Data items:
import Literature.Combinatorics.StablePolynomials.HThetaStability
import HarnessLib

/-!
# Stability preservers for the open right half-plane: the symbol `T[(1+zw)^κ]`
(Borcea–Brändén II, Theorem 3.2, `C = H_{π/2}`)

J. Borcea, P. Brändén, *The Lee–Yang and Pólya–Schur programs. II. Theory of stable polynomials and
applications*, Comm. Pure Appl. Math. 62 (2009) 1595–1631 (arXiv:0809.3087), §3:

> **Theorem 3.2.** Let `κ ∈ ℕⁿ`, `T : ℂ_κ[z_1,…,z_n] → ℂ[z_1,…,z_n]` be a linear operator, and `C = 𝔻` or
> `H_{π/2}`. Then `T` preserves `C`-stability if and only if
> (a) `T` has range of dimension at most one and is of the form `T(f) = α(f)P`, where `α` is a linear
> functional on `ℂ_κ[z_1,…,z_n]` and `P` is a `C`-stable polynomial, or
> (b) the polynomial (in `2n` variables) `T[(1+zw)^κ] := Σ_{α ≤ κ} binom(κ,α) T(z^α) w^α` is `C`-stable.
>
> … (for `H_{π/2}` it is often more convenient – but equivalent – to choose `T[(1+zw)^κ]` rather than
> `T[(z+w)^κ]`, cf. [BB-I]).

and part I (Invent. Math. 177 (2009), arXiv:0809.0401), §6.1 Remark 6.1: for the open right half-plane the
symbol `T[(1+zw)^κ]` is "often more convenient (but equivalent)" to `G_T(z,w) = T[(z+w)^κ]`.

This file treats the case `C = H_{π/2}` (the open right half-plane `{Re z > 0}`, tree spelling
`IsHThetaStable (π/2)`). The tree already has Theorem 3.1 of part II for every `H_θ` with the symbol
`T[(z+w)^κ]` (`BorceaBranden_hThetaStabilityPreserver_iff`, `boundedDegreeSymbol`); here we introduce the second
symbol `T[(1+zw)^κ]` (`boundedDegreeSymbolD`), prove the identity
`T[(1+zw)^κ](z,w) = w^κ · T[(z+w)^κ](z, 1/w)` behind the word "equivalent", deduce that for `H_{π/2}` the two
symbols are stable together (`w ↦ 1/w` preserves `Re w > 0`), and conclude Theorem 3.2 for `C = H_{π/2}` and every
`κ ∈ ℕⁿ`.

-- TODO(general form): the case `C = 𝔻` of Theorem 3.2 rests on part I §6.1 (Möbius substitutions `Φ_κ`,
-- Lemma 6.2, Theorem 6.3), not yet in the tree.

## Contents

* `boundedDegreeSymbolD κ T` — `T[(1+zw)^κ]`; `apply_prod_one_add_C_mul_X_pow`, `eval_boundedDegreeSymbolD`.
* `eval_boundedDegreeSymbolD_eq_mul` — `T[(1+zw)^κ](z,w) = w^κ T[(z+w)^κ](z,1/w)` (`w_i ≠ 0`).
* `isHThetaStable_pi_div_two_boundedDegreeSymbolD_iff` — the two symbols are `H_{π/2}`-stable together.
* **`BorceaBranden_rightHalfPlaneStabilityPreserver_iff`** — Theorem 3.2 (`C = H_{π/2}`), and its unfolded form
  `BorceaBranden_rightHalfPlaneStabilityPreserver_iff_re` (hypotheses `Re z_i > 0`).

## References

* [BorceaBranden2009II] J. Borcea, P. Brändén, Comm. Pure Appl. Math. 62 (2009) 1595–1631, §3 Thm 3.2.
* [BorceaBranden2009] J. Borcea, P. Brändén, Invent. Math. 177 (2009) 541–569, §6.1 Remark 6.1.
-/

noncomputable section

open MvPolynomial Finset

namespace Literature.Combinatorics.StablePolynomials

variable {τ : Type*} [Fintype τ] [DecidableEq τ]

/-! ## §1 The symbol `T[(1+zw)^κ]` -/

/-- **The symbol `T[(1+zw)^κ] := Σ_{α ≤ κ} binom(κ,α) T(z^α)(z) w^α ∈ ℂ[z_τ, w_τ]`** (variables `τ ⊕ τ`,
`Sum.inl` = `z`, `Sum.inr` = `w`). [cite: BorceaBranden2009II, §3 Thm 3.2 (b), eq. (3.2)]
[cite: BorceaBranden2009, §6.1 Remark 6.1] -/
def boundedDegreeSymbolD (κ : τ → ℕ) (T : MvPolynomial τ ℂ →ₗ[ℂ] MvPolynomial τ ℂ) : MvPolynomial (τ ⊕ τ) ℂ :=
  ∑ α ∈ Fintype.piFinset fun i => range (κ i + 1),
    (∏ i, (((κ i).choose (α i) : ℕ) : ℂ)) •
      (rename Sum.inl (T (∏ i, X i ^ α i)) * ∏ i, X (Sum.inr i) ^ α i)

/-- `(1+wz)^κ = Σ_{α ≤ κ} (Π_i binom(κ_i,α_i) w_i^{α_i}) z^α` and linearity of `T`.
[cite: BorceaBranden2009II, §3 eq. (3.2)] -/
theorem apply_prod_one_add_C_mul_X_pow (κ : τ → ℕ) (T : MvPolynomial τ ℂ →ₗ[ℂ] MvPolynomial τ ℂ) (w : τ → ℂ) :
    T (∏ i, (1 + C (w i) * X i) ^ κ i) =
      ∑ α ∈ Fintype.piFinset fun i => range (κ i + 1),
        (∏ i, (((κ i).choose (α i) : ℕ) : ℂ) * w i ^ α i) • T (∏ i, X i ^ α i) := by
  have h : (∏ i, (1 + C (w i) * X i) ^ κ i : MvPolynomial τ ℂ) =
      ∑ α ∈ Fintype.piFinset fun i => range (κ i + 1),
        (∏ i, (((κ i).choose (α i) : ℕ) : ℂ) * w i ^ α i) • ∏ i, X i ^ α i := by
    have h1 : ∀ i, ((1 + C (w i) * X i) ^ κ i : MvPolynomial τ ℂ) =
        ∑ k ∈ range (κ i + 1), C ((((κ i).choose k : ℕ) : ℂ) * w i ^ k) * X i ^ k := by
      intro i
      rw [add_comm, add_pow]
      refine sum_congr rfl fun k _ => ?_
      rw [one_pow, mul_one, mul_pow, ← C_pow, _root_.map_mul, map_natCast]
      ring
    simp only [h1]
    rw [prod_univ_sum]
    refine sum_congr rfl fun α _ => ?_
    rw [smul_eq_C_mul, _root_.map_prod C, ← prod_mul_distrib]
  rw [h, map_sum]
  simp only [map_smul]

/-- **`T[(1+zw)^κ](z,w) = T[Π_i (1 + w_i z_i)^{κ_i}](z)`** pointwise. [cite: BorceaBranden2009II, §3 eq. (3.2)] -/
theorem eval_boundedDegreeSymbolD (κ : τ → ℕ) (T : MvPolynomial τ ℂ →ₗ[ℂ] MvPolynomial τ ℂ) (z w : τ → ℂ) :
    eval (Sum.elim z w) (boundedDegreeSymbolD κ T) = eval z (T (∏ i, (1 + C (w i) * X i) ^ κ i)) := by
  rw [apply_prod_one_add_C_mul_X_pow, map_sum, boundedDegreeSymbolD, map_sum]
  refine sum_congr rfl fun α _ => ?_
  rw [smul_eval, smul_eval, _root_.map_mul (eval (Sum.elim z w)), eval_rename,
    _root_.map_prod (eval (Sum.elim z w)), Sum.elim_comp_inl]
  simp only [map_pow, eval_X, Sum.elim_inr]
  rw [prod_mul_distrib]
  ring

/-- `T[(1+zw)^κ]` is `H_θ`-stable iff `T[Π (1 + w_i z_i)^{κ_i}](z) ≠ 0` for `z, w ∈ H_θ^τ`.
[cite: BorceaBranden2009II, §3 Thm 3.2 (b)] -/
theorem isHThetaStable_boundedDegreeSymbolD_iff (θ : ℝ) (κ : τ → ℕ)
    (T : MvPolynomial τ ℂ →ₗ[ℂ] MvPolynomial τ ℂ) :
    IsHThetaStable θ (boundedDegreeSymbolD κ T) ↔
      ∀ z w : τ → ℂ, (∀ i, 0 < (thetaUnit θ * z i).im) → (∀ i, 0 < (thetaUnit θ * w i).im) →
        eval z (T (∏ i, (1 + C (w i) * X i) ^ κ i)) ≠ 0 := by
  constructor
  · intro h z w hz hw
    have h' := h (Sum.elim z w) fun j => by
      rcases j with i | i
      · simpa only [Sum.elim_inl] using hz i
      · simpa only [Sum.elim_inr] using hw i
    rwa [eval_boundedDegreeSymbolD] at h'
  · intro h zw hzw
    rw [← Sum.elim_comp_inl_inr zw, eval_boundedDegreeSymbolD]
    exact h _ _ (fun i => hzw (Sum.inl i)) fun i => hzw (Sum.inr i)

/-! ## §2 `T[(1+zw)^κ](z,w) = w^κ · T[(z+w)^κ](z,1/w)` -/

omit [DecidableEq τ] in
/-- `w^κ (z + 1/w)^κ = (1 + w z)^κ` coordinatewise, as polynomials (`w_i ≠ 0`).
[cite: BorceaBranden2009, §6.1 Remark 6.1] -/
theorem prod_pow_smul_prod_X_add_C_inv_pow (κ : τ → ℕ) {w : τ → ℂ} (hw : ∀ i, w i ≠ 0) :
    ((∏ i, w i ^ κ i) • ∏ i, (X i + C (w i)⁻¹) ^ κ i : MvPolynomial τ ℂ) = ∏ i, (1 + C (w i) * X i) ^ κ i := by
  rw [smul_eq_C_mul, _root_.map_prod C, ← prod_mul_distrib]
  refine prod_congr rfl fun i _ => ?_
  rw [C_pow, ← mul_pow, mul_add, ← _root_.map_mul, mul_inv_cancel₀ (hw i), C_1, add_comm]

/-- **`T[(1+zw)^κ](z,w) = w^κ · T[(z+w)^κ](z, 1/w)`** for `w_i ≠ 0` — the identity making the two symbols
"equivalent" for the right half-plane. [cite: BorceaBranden2009, §6.1 Remark 6.1]
[cite: BorceaBranden2009II, §3 (after Thm 3.2)] -/
theorem eval_boundedDegreeSymbolD_eq_mul (κ : τ → ℕ) (T : MvPolynomial τ ℂ →ₗ[ℂ] MvPolynomial τ ℂ)
    (z : τ → ℂ) {w : τ → ℂ} (hw : ∀ i, w i ≠ 0) :
    eval (Sum.elim z w) (boundedDegreeSymbolD κ T) =
      (∏ i, w i ^ κ i) * eval (Sum.elim z fun i => (w i)⁻¹) (boundedDegreeSymbol κ T) := by
  rw [eval_boundedDegreeSymbolD, eval_boundedDegreeSymbol, ← prod_pow_smul_prod_X_add_C_inv_pow κ hw,
    map_smul, smul_eval]

/-- `Re(1/w) > 0` iff … : inversion preserves the open right half-plane. [folklore] -/
private theorem inv_re_pos {w : ℂ} (hw : 0 < w.re) : 0 < (w⁻¹).re := by
  rw [Complex.inv_re]
  have hw0 : w ≠ 0 := fun h => by rw [h, Complex.zero_re] at hw; exact lt_irrefl _ hw
  exact div_pos hw (Complex.normSq_pos.2 hw0)

/-- **For `C = H_{π/2}` the symbols `T[(1+zw)^κ]` and `T[(z+w)^κ]` are `C`-stable together** ("often more
convenient – but equivalent"). [cite: BorceaBranden2009II, §3 (after Thm 3.2)]
[cite: BorceaBranden2009, §6.1 Remark 6.1] -/
theorem isHThetaStable_pi_div_two_boundedDegreeSymbolD_iff (κ : τ → ℕ)
    (T : MvPolynomial τ ℂ →ₗ[ℂ] MvPolynomial τ ℂ) :
    IsHThetaStable (Real.pi / 2) (boundedDegreeSymbolD κ T) ↔
      IsHThetaStable (Real.pi / 2) (boundedDegreeSymbol κ T) := by
  rw [isHThetaStable_pi_div_two_iff, isHThetaStable_pi_div_two_iff]
  have key : ∀ z w : τ → ℂ, (∀ i, 0 < (w i).re) →
      (eval (Sum.elim z w) (boundedDegreeSymbolD κ T) ≠ 0 ↔
        eval (Sum.elim z fun i => (w i)⁻¹) (boundedDegreeSymbol κ T) ≠ 0) := by
    intro z w hw
    have hw0 : ∀ i, w i ≠ 0 := fun i h => by
      have := hw i
      rw [h, Complex.zero_re] at this
      exact lt_irrefl _ this
    rw [eval_boundedDegreeSymbolD_eq_mul κ T z hw0, mul_ne_zero_iff]
    exact ⟨fun h => h.2, fun h => ⟨prod_ne_zero_iff.2 fun i _ => pow_ne_zero _ (hw0 i), h⟩⟩
  constructor
  · intro h zw hzw
    have hw : ∀ i, 0 < ((zw (Sum.inr i))⁻¹).re := fun i => inv_re_pos (hzw (Sum.inr i))
    have h1 := (key (zw ∘ Sum.inl) (fun i => (zw (Sum.inr i))⁻¹) hw).1
      (h _ fun j => by
        rcases j with i | i
        · simpa only [Sum.elim_inl, Function.comp_apply] using hzw (Sum.inl i)
        · simpa only [Sum.elim_inr] using hw i)
    simp only [inv_inv] at h1
    rwa [show (Sum.elim (zw ∘ Sum.inl) fun i => zw (Sum.inr i)) = zw from Sum.elim_comp_inl_inr zw] at h1
  · intro h zw hzw
    have hw : ∀ i, 0 < (zw (Sum.inr i)).re := fun i => hzw (Sum.inr i)
    have h1 := (key (zw ∘ Sum.inl) (fun i => zw (Sum.inr i)) hw).2
      (h _ fun j => by
        rcases j with i | i
        · simpa only [Sum.elim_inl, Function.comp_apply] using hzw (Sum.inl i)
        · simpa only [Sum.elim_inr] using inv_re_pos (hw i))
    rwa [show (Sum.elim (zw ∘ Sum.inl) fun i => zw (Sum.inr i)) = zw from Sum.elim_comp_inl_inr zw] at h1

/-! ## §3 Theorem 3.2 for `C = H_{π/2}` -/

/-- **Borcea–Brändén II, Theorem 3.2, `C = H_{π/2}` (every `κ ∈ ℕⁿ`).** A linear operator `T` on `ℂ[z_τ]` maps
every `H_{π/2}`-stable polynomial of `ℂ_κ[z_τ]` (degree `≤ κ_i` in `z_i`) to an `H_{π/2}`-stable polynomial or
to `0` iff either (a) `T = α(·)P` on `ℂ_κ[z_τ]` for a linear functional `α` and an `H_{π/2}`-stable `P`, or
(b) `T[(1+zw)^κ]` is `H_{π/2}`-stable (in `2n` variables). ("Preserves `C`-stability" is read, as in part I
Theorem 1.1 and the tree's Theorem 3.1, as "`C`-stable or identically `0`".)
[cite: BorceaBranden2009II, §3 Thm 3.2] -/
theorem BorceaBranden_rightHalfPlaneStabilityPreserver_iff (κ : τ → ℕ)
    (T : MvPolynomial τ ℂ →ₗ[ℂ] MvPolynomial τ ℂ) :
    (∀ p : MvPolynomial τ ℂ, (∀ i, degreeOf i p ≤ κ i) → IsHThetaStable (Real.pi / 2) p →
        IsHThetaStable (Real.pi / 2) (T p) ∨ T p = 0) ↔
      ((∃ (α : MvPolynomial τ ℂ →ₗ[ℂ] ℂ) (P : MvPolynomial τ ℂ), IsHThetaStable (Real.pi / 2) P ∧
          ∀ p : MvPolynomial τ ℂ, (∀ i, degreeOf i p ≤ κ i) → T p = α p • P) ∨
        IsHThetaStable (Real.pi / 2) (boundedDegreeSymbolD κ T)) := by
  rw [BorceaBranden_hThetaStabilityPreserver_iff, isHThetaStable_pi_div_two_boundedDegreeSymbolD_iff]

/-- **Theorem 3.2 (`C = H_{π/2}`), unfolded**: with "`H_{π/2}`-stable" spelled out as non-vanishing whenever all
`Re z_i > 0`, and (b) as `T[Π_i (1 + w_i z_i)^{κ_i}](z) ≠ 0` for `Re z_i, Re w_i > 0`.
[cite: BorceaBranden2009II, §3 Thm 3.2] -/
theorem BorceaBranden_rightHalfPlaneStabilityPreserver_iff_re (κ : τ → ℕ)
    (T : MvPolynomial τ ℂ →ₗ[ℂ] MvPolynomial τ ℂ) :
    (∀ p : MvPolynomial τ ℂ, (∀ i, degreeOf i p ≤ κ i) →
        (∀ z : τ → ℂ, (∀ i, 0 < (z i).re) → eval z p ≠ 0) →
          (∀ z : τ → ℂ, (∀ i, 0 < (z i).re) → eval z (T p) ≠ 0) ∨ T p = 0) ↔
      ((∃ (α : MvPolynomial τ ℂ →ₗ[ℂ] ℂ) (P : MvPolynomial τ ℂ),
          (∀ z : τ → ℂ, (∀ i, 0 < (z i).re) → eval z P ≠ 0) ∧
            ∀ p : MvPolynomial τ ℂ, (∀ i, degreeOf i p ≤ κ i) → T p = α p • P) ∨
        ∀ z w : τ → ℂ, (∀ i, 0 < (z i).re) → (∀ i, 0 < (w i).re) →
          eval z (T (∏ i, (1 + C (w i) * X i) ^ κ i)) ≠ 0) := by
  have h2 := isHThetaStable_boundedDegreeSymbolD_iff (Real.pi / 2) κ T
  simp only [thetaUnit_pi_div_two, Complex.I_mul_im] at h2
  have h := BorceaBranden_rightHalfPlaneStabilityPreserver_iff κ T
  rw [h2] at h
  simp only [isHThetaStable_pi_div_two_iff] at h
  exact h

end Literature.Combinatorics.StablePolynomials

end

» **Task to carry out**: Please print, exactly and with nothing else, the lines from the first line of the entries through the line containing "J. Borcea, P. Brändén, *The".

» **Result below**:
import Literature.Combinatorics.StablePolynomials.HThetaStability
import HarnessLib

/-!
# Stability preservers for the open right half-plane: the symbol `T[(1+zw)^κ]`
(Borcea–Brändén II, Theorem 3.2, `C = H_{π/2}`)

J. Borcea, P. Brändén, *The Lee–Yang and Pólya–Schur programs. II. Theory of stable polynomials and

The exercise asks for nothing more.